I think that the derivatives i added should be enough to compute this gradient ! I do not understand what I missed. Could someone help?
From the stack trace, I think it may come from the line ∂1 .* da .+ ∂2 .* dx
in my return statement, where, in case we are taking gradients w.r.t. several variables, the multiplications / additions do not work correctly; Maybe i should re-write this somehow differently ?
EDIT :
If I change the function to the following to see things :
function SpecialFunctions.gamma_inc(da::ForwardDiff.Dual{T,<:Real}, dx::ForwardDiff.Dual{T,<:Real}, ind::Integer) where {T}
a = ForwardDiff.value(da)
x = ForwardDiff.value(dx)
∂1 = SpecialFunctions.gamma_inc(da, x, ind::Integer)

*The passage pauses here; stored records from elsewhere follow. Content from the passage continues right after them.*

import Summits.Ventures.HodgeRepro2.BridgePairwise

/-!
# A CM type is determined by its determinant character

Blind cell `pub-hodge-repro2`, seat p1 (Tier 4; Lean support for sub-claim B3, owner p2, v0.9 §B3(c),
and for B4's Remark after Prop. B4.3).

TIER4 v0.9 B3(c) [P]: «If Φ, Φ′ ⊂ Hom(M, ℂ) satisfy ∏_{θ ∈ Φ} θ(x) = ∏_{θ ∈ Φ′} θ(x) for all
x ∈ M^× then Φ = Φ′» — the statement that the first bullet of Liu's Def. 4.5(2) (the determinant of
`i_μ(x)` on `Lie_E(A_μ)`) pins down the CM type of `A_μ ⊗_{τ′} ℂ`.  The printed proof takes a
primitive element `a₀`, evaluates at `x = a₀ + t`, `t ∈ ℤ`, and compares the polynomials
`∏_{θ∈Φ}(t + θ(a₀))`.  This file carries out exactly that proof on top of p4's kernel-checked
`BridgePairwise.monoPoly_injective` (distinct exponent vectors give distinct polynomials
`∏ (X + C r_i)^{m_i}` when the `r_i` are pairwise distinct):

* `exists_separating_element` — a number field has an element at which distinct complex embeddings
  take distinct values (a primitive element, `Field.exists_primitive_element`).
* `detChar Φ x := ∏_{θ ∈ Φ} θ x` and **`eq_of_forall_detChar_eq`**: `detChar Φ = detChar Φ′ ⇒ Φ = Φ′`.
  (Only the values at `x = a₀ + t`, `t ∈ ℕ`, are used — infinitely many points determine the
  polynomial, `Polynomial.eq_of_infinite_eval_eq`.)
-/

namespace Summit.Ventures.HodgeRepro2

open scoped Classical BigOperators

variable {M : Type*} [Field M] [NumberField M]

/-- A primitive element of the number field `M` separates its complex embeddings. -/
theorem exists_separating_element : ∃ a : M, Function.Injective fun θ : M →+* ℂ => θ a := by
  obtain ⟨α, hα⟩ := Field.exists_primitive_element ℚ M
  refine ⟨α, fun θ θ' h => ?_⟩
  have hint : IsAlgebraic ℚ α := Algebra.IsAlgebraic.isAlgebraic α
  have htop : Algebra.adjoin ℚ ({α} : Set M) = ⊤ := by
    rw [← IntermediateField.adjoin_simple_toSubalgebra_of_isAlgebraic hint, hα,
      IntermediateField.top_toSubalgebra]
  have hx : Set.EqOn (⇑θ.toRatAlgHom) (⇑θ'.toRatAlgHom) ({α} : Set M) := by
    intro x hx
    rw [Set.mem_singleton_iff] at hx
    subst hx
    exact h
  have := AlgHom.ext_of_adjoin_eq_top htop hx
  exact RingHom.equivRatAlgHom.injective (by simpa [RingHom.equivRatAlgHom_apply] using this)

/-- The determinant character of a finite set of embeddings, `x ↦ ∏_{θ ∈ Φ} θ x`
(for a CM type `Φ` of `M` acting on `Lie(A)`, the determinant of the action of `x`). -/
def detChar (Φ : Finset (M →+* ℂ)) (x : M) : ℂ := ∏ θ ∈ Φ, θ x

omit [NumberField M] in
/-- Unfolding lemma for `detChar`. -/
theorem detChar_def (Φ : Finset (M →+* ℂ)) (x : M) : detChar Φ x = ∏ θ ∈ Φ, θ x := rfl

/-- The value of `detChar Φ` at `a + t` is the evaluation at `t` of p4's polynomial
`monoPoly (θ ↦ θ a) (1_Φ)`. -/
theorem eval_monoPoly_indicator (Φ : Finset (M →+* ℂ)) (a : M) (t : ℕ) :
    Polynomial.eval (t : ℂ)
        (BridgePairwise.monoPoly (fun θ : M →+* ℂ => θ a) fun θ => if θ ∈ Φ then 1 else 0) =
      detChar Φ (a + t) := by
  rw [BridgePairwise.eval_monoPoly, detChar]
  have : ∀ θ : M →+* ℂ, ((t : ℂ) + θ a) ^ (if θ ∈ Φ then 1 else 0) =
      if θ ∈ Φ then θ (a + t) else 1 := by
    intro θ
    by_cases hθ : θ ∈ Φ
    · simp [hθ, add_comm]
    · simp [hθ]
  simp only [this]
  rw [Finset.prod_ite_mem, Finset.univ_inter]

/-- **A finite set of embeddings is determined by its determinant character** (TIER4 B3(c)):
if `∏_{θ ∈ Φ} θ x = ∏_{θ ∈ Φ′} θ x` for every `x ∈ M`, then `Φ = Φ′`. -/
theorem eq_of_forall_detChar_eq (Φ Φ' : Finset (M →+* ℂ))
    (h : ∀ x, detChar Φ x = detChar Φ' x) : Φ = Φ' := by
  obtain ⟨a, ha⟩ := exists_separating_element (M := M)
  have key : BridgePairwise.monoPoly (fun θ : M →+* ℂ => θ a) (fun θ => if θ ∈ Φ then 1 else 0) =
      BridgePairwise.monoPoly (fun θ : M →+* ℂ => θ a) (fun θ => if θ ∈ Φ' then 1 else 0) := by
    apply Polynomial.eq_of_infinite_eval_eq
    refine Set.Infinite.mono ?_ (Set.infinite_range_of_injective (Nat.cast_injective (R := ℂ)))
    rintro _ ⟨t, rfl⟩
    simp only [Set.mem_setOf_eq]
    rw [eval_monoPoly_indicator, eval_monoPoly_indicator, h]
  have hm := BridgePairwise.monoPoly_injective _ ha key
  ext θ
  have := congrFun hm θ
  by_cases h1 : θ ∈ Φ <;> by_cases h2 : θ ∈ Φ' <;> simp [h1, h2] at this ⊢

/-- The form used in B3(c): it suffices to compare the determinant characters on `M^×`
(the value at `0` is `0` for non-empty sets and `1` for the empty set, so the restriction to
`M ∖ {0}` still determines the set when both sets are non-empty). -/
theorem eq_of_forall_ne_zero_detChar_eq (Φ Φ' : Finset (M →+* ℂ)) (hΦ : Φ.Nonempty)
    (hΦ' : Φ'.Nonempty) (h : ∀ x, x ≠ 0 → detChar Φ x = detChar Φ' x) : Φ = Φ' := by
  refine eq_of_forall_detChar_eq Φ Φ' fun x => ?_
  by_cases hx : x = 0
  · subst hx
    obtain ⟨θ, hθ⟩ := hΦ
    obtain ⟨θ', hθ'⟩ := hΦ'
    rw [detChar, detChar, Finset.prod_eq_zero hθ (by simp), Finset.prod_eq_zero hθ' (by simp)]
  · exact h x hx

end Summit.Ventures.HodgeRepro2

∂2 = SpecialFunctions.gamma_inc(a, dx, ind::Integer)
@show da
@show dx
@show ∂1[1]
@show ∂1[1]
@show ∂2[1]
@show ∂2[2]
return (∂1[1] * da + ∂2[1] * dx,∂1[2] * da + ∂2[2] * dx)
end
Then the stacktrace I Have looks like :
julia> ForwardDiff.gradient(x -> gamma_inc(x[1]+x[2],x[1]-x[2])[2],[3.0,1.0]) # Still does not work...
da = Dual{ForwardDiff.Tag{var"#60#61", Float64}}(4.0,1.0,1.0)
dx = Dual{ForwardDiff.Tag{var"#60#61", Float64}}(2.0,1.0,-1.0)
∂1[1] = Dual{ForwardDiff.Tag{var"#60#61", Float64}}(0.1428765395014529,-0.1302623114706677)
∂1[1] = Dual{ForwardDiff.Tag{var"#60#61", Float64}}(0.1428765395014529,-0.1302623114706677)
∂2[1] = Dual{ForwardDiff.Tag{var"#60#61", Float64}}(0.1428765395014529,0.1804470443154836,-0.1804470443154836)
∂2[2] = Dual{ForwardDiff.Tag{var"#60#61", Float64}}(0.8571234604985472,-0.1804470443154836,0.1804470443154836)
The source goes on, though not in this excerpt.